True, yet I think we can agree that some problems are more easily solvable
than others. Likewise, solving some problems will have greater positive impact
on society as a whole than others. Therefore, it's probably a good idea to
have some type of estimation strategy for determining the above stated
properties of societal problems.

> It turns out, you don't actually need to! Some problems are faced by a
> subset of a society, and often that subset are most interested in solving
> them.

Then what you are describing is not a societial problem. I can define any
individual as a subset of a society. That does not make that individual's
problems societal. Expand your subset to include 0.05% of the population,
their problems still are not societal. I would say there is some critical mass
of people that must experience a problem before it becomes a societal problem.
What that proportion is I do not know.

Furthermore, there are ways to solve problems for one subset of people by
damaging another subset of people. Example, slavery. In these cases I don't
think you have actually solved a societal problem. You've caused one.

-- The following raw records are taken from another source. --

/-- `η± ≥ R∘T(η±)` (they differ only on the axis). [cite: GeorgiiHiguchi2000, Lemma 2.3 (proof)] -/
theorem flipRelabel_pmBC_le : flipRelabel (reflectCoord (d := 2) 1).toEquiv (pmBC 0) ≤ pmBC 0 := by
  intro z
  rw [flipRelabel_reflectCoord_one]
  simp only [flipReflectColour, pmBC, Rf_apply_one]
  by_cases h0 : 0 ≤ z 1
  · rw [if_pos h0]; exact intUnits_le_one _
  · have : (0 : ℤ) ≤ -z 1 := by omega
    rw [if_pos this, if_neg h0]

/-- An `R`-invariant volume, `Finset.map` form. [folklore] -/
theorem map_reflectCoord_one_eq (hΛR : ∀ z, z ∈ Λ ↔ reflectCoord 1 z ∈ Λ) :
    Λ.map (reflectCoord (d := 2) 1).toEquiv.toEmbedding = Λ := by
  ext z
  rw [mem_map_toEmbedding_iff, reflectCoord_one_symm_apply]
  exact (hΛR z).symm

/-- **Flip-reflection domination in the symmetric volume with boundary condition `η±`**: for a
nondecreasing measurable `f`, `∫ f ∘ R∘T dμ^{η±}_Λ ≤ ∫ f dμ^{η±}_Λ` (GH Lemma 2.2, finite volume:
`μ^{η±}_Λ(f ∘ R∘T) = μ^{R∘T η±}_Λ(f) ≤ μ^{η±}_Λ(f)`). [cite: GeorgiiHiguchi2000, Lemma 2.2] -/
theorem integral_comp_flipRelabel_le (hβ : 0 ≤ β) (hΛR : ∀ z, z ∈ Λ ↔ reflectCoord 1 z ∈ Λ)
    {f : SpinConfig (Site 2) → ℝ} (hf : Monotone f) (hfm : Measurable f) :
    ∫ σ, f (flipRelabel (reflectCoord (d := 2) 1).toEquiv σ) ∂(isingMeasure (zdGraph 2) Λ β 0 (.fixed (pmBC 0))) ≤
      ∫ σ, f σ ∂(isingMeasure (zdGraph 2) Λ β 0 (.fixed (pmBC 0))) := by
  have h1 := isingExpect_fixed_flipRelabel (reflectCoord (d := 2) 1) (map_reflectCoord_one_eq hΛR) β (pmBC 0) hfm
  change isingExpect (zdGraph 2) Λ β 0 (.fixed (pmBC 0)) (f ∘ flipRelabel (reflectCoord (d := 2) 1).toEquiv) ≤
    isingExpect (zdGraph 2) Λ β 0 (.fixed (pmBC 0)) f
  rw [← h1]
  exact isingExpect_fixed_mono (zdGraph 2) hβ Λ 0 flipRelabel_pmBC_le hf hfm

/-! ### The events -/

/-- Events decided by the spins in `Λ` are measurable. [folklore] -/
theorem measurableSet_of_forall_eq_on (Λ : Finset (Site 2)) {A : Set (SpinConfig (Site 2))}
    (h : ∀ σ σ' : SpinConfig (Site 2), (∀ v ∈ Λ, σ v = σ' v) → (σ ∈ A ↔ σ' ∈ A)) : MeasurableSet A :=
  cylinderEvents_le_pi _ (measurableSet_cylinderEvents_of_forall_eq (K := Λ) h)

/-- The event `B = {x ∈ kSet 1}` ("`x` is `+∗`connected to `σ`") is measurable. [folklore] -/
theorem measurableSet_kSet (Λ : Finset (Site 2)) (x : Site 2) (s : ℤˣ) :
    MeasurableSet {σ : SpinConfig (Site 2) | x ∈ kSet Λ σ s} :=
  measurableSet_of_forall_eq_on Λ fun σ σ' h => by simp only [Set.mem_setOf_eq, kSet_eq_of_eqOn h s]

/-- The event `C = {x ∈ Γ_s}` is measurable. [folklore] -/
theorem measurableSet_onionDomain (Λ : Finset (Site 2)) (x : Site 2) (s : ℤˣ) :
    MeasurableSet {σ : SpinConfig (Site 2) | x ∈ onionDomain Λ σ s} :=
  measurableSet_of_forall_eq_on Λ fun σ σ' h => by simp only [Set.mem_setOf_eq, onionDomain_eq_of_eqOn h s]

/-- `+`sites are preserved upwards. [folklore] -/
theorem plus_of_le {σ σ' : SpinConfig (Site 2)} (h : σ ≤ σ') (v : Site 2) (hv : σ v = 1) : σ' v = 1 :=
  intUnits_eq_one_of_one_le (hv ▸ h v)

/-- The event `D⁺ = B ∪ C` is increasing. [cite: GeorgiiHiguchi2000, Lemma 2.3 (proof)] -/
theorem isUpperSet_kSet_union_onionDomain (Λ : Finset (Site 2)) (x : Site 2) :
    IsUpperSet {σ : SpinConfig (Site 2) | x ∈ kSet Λ σ 1 ∨ x ∈ onionDomain Λ σ 1} := by
  intro σ σ' hle h
  rcases h with h | h
  · exact Or.inl (kSet_mono (plus_of_le hle) h)
  · exact Or.inr (onionDomain_mono (plus_of_le hle) h)
import Literature.MathematicalPhysics.QuantumFieldTheory.Balaban1983to89.B9B8AveragedBondsStraight

/-!
# `Balaban1983to89.B9B8KnitLegsStraight` — THE [B8]-KNIT's COMPOSITE TRANSPORTERS `U(Γ^{(j)}_{y,x})` ARE CLOSE TO THE TAXICAB TRANSPORTERS of the
# fine field: `|U(Γ^{(j)}_{y,x}) − U(Γ^{taxi}_{Lʲy,x})| ≤ 8(d+1)²α₀(Lʲη)²` on the class (52) (file 5a2 of the coercivity transfer at the knit letter,
# junction J-B)

statement-level skeleton of published theorems with citation tags; proofs where landed; nothing here is a claim about the
Yang–Mills mass gap

T. Bałaban, *Averaging operations for lattice gauge theories*, Commun. Math. Phys. **98** (1985) 17–51 [`Balaban1985Averaging`, "[B7]"]; T. Bałaban,
*Propagators for lattice gauge theories in a background field*, Commun. Math. Phys. **99** (1985) 389–434 [`Balaban1985BackgroundPropagators`, "[B9]"].

THE PRINT.  [B9] (3.19) p. 393: *«the parallel transport variables U(Γ^{(j)}_{y,x}) were defined by (52), (53) in [5]»*; (3.40) p. 397: *«Γ_{x,x′} … a shortest
contour connecting points x and x′»* (def-Y's taxicab transporters `parSY`); [B7] (52)–(53) p. 27, p. 25 (*«|V₀(Γ_{c,x}) − 1| < |Γ_{c,x}|dLα₀»*), (44) p. 24
(plaquette smallness).  What is proved here is the cell's bookkeeping comparison of the two transporter conventions that the junction J-B must reconcile
(r06 map v1.2 §9(c): *«the adjoint∕transporter dictionary»*): the knit's hierarchical transporter and the straight taxicab one differ by `O(1)α₀(Lʲ/L^k)²` in
norm — an elementary consequence of file 5a (`avgIter_straight`) and of the plaquette bound, by re-ordering forward contours one transposition at a time.
It is NOT a numbered display of [B7]/[B9].

CITATION HEADER (lean-in-tree rule).  Cell `lit-balaban`, sub-row G-B9-LETTERS, junction J-B (lead RULINGS #3–#4) file 5a2 → seat `lit-balaban-p33` gen 91.
REUSED BY NAME: file 5a (`scaleWord`, `hol_scaleWord_approx`, `avgIter_straight`, `norm_mul_sub_mul_le`), `B9B8AveragingKernelZd.compT`, `B8Eq119TwistedAxial.bgT`,
`B7Prop1Explicit` (`hol`, `treeWord`, `l1`, `U1`), `B7Prop2Explicit` (`pdev`, `le_pdev`), `B7Prop1Local.hol_plaqWord_eq`, Mathlib's `List.insertionSort`.

WHAT THIS FILE PROVES (sorry-free; definitions with bodies: `fw`, `treeDirs`, `knitDirs`).
* §1 FORWARD CONTOURS AS DIRECTION LISTS (`fw A`), their displacement = letter counts, ★ the TRANSPOSITION BOUND `‖V(…ab…) − V(…ba…)‖ ≤ pdev V`
  (`norm_hol_fw_swap_le`), insertion (`norm_hol_fw_orderedInsert_le`), sorting (`norm_hol_fw_insertionSort_le`), and ★★ TWO FORWARD CONTOURS WITH THE SAME
  ENDPOINTS: `‖V(Γ) − V(Γ′)‖ ≤ 2|Γ|²·pdev V` (`norm_hol_fw_sub_le_of_disp_eq`).
* §2 THE KNIT's CONTOUR READ ON THE FINE LATTICE (`knitDirs L j x`: level by level, [B7]'s tree contour inside each `L`-block scaled by `Lᵐ`), its
  displacement `x − Lʲ·Bʲ(x)` and length `≤ D·Lʲ`, and ★★ `compT_straight`: `‖U(Γ^{(j)}_{y,x}) − V(fw (knitDirs L j x))‖ ≤ 6D²α₀(Lʲ/L^k)²` (file 5a per leg).
* §3 ★★★ `compT_vs_fw`: for EVERY forward contour `Γ′` from `LʲBʲ(x)` to `x` (e.g. def-Y's taxicab one), `‖U(Γ^{(j)}_{y,x}) − V(Γ′)‖ ≤ 8D²α₀(Lʲ/L^k)²`
  on the class (52) (`j ≤ k`).

HONEST SCOPE.  Bookkeeping estimate with explicit constants under [B7]'s hypotheses; nothing of [B9] Thm 3.1 is proved or asserted; count-neutral; nothing
continuum, nothing about OS axioms or the mass gap.  No `sorry`, no `axiom`, no `instance`, no `notation`.  Seat `lit-balaban-p33` gen 91, 2026-08-28.
-/

noncomputable section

I would claim this is the case for the "diversity" issue. A small set of
"experts" have determined based on little to no evidence that for a certain
set of job roles the proportions of people in said roles must reflect some
vagued idealized ratios based upon superficial biological characteristics. In
order to address the "problem" that the current propotionality of members in
these job roles do not reflect their ideal a public smear campaign is
unleashed in order to threaten non-compliant organizations into instituting
exclusionary hiring policies and moralistic internal propaganda campaigns.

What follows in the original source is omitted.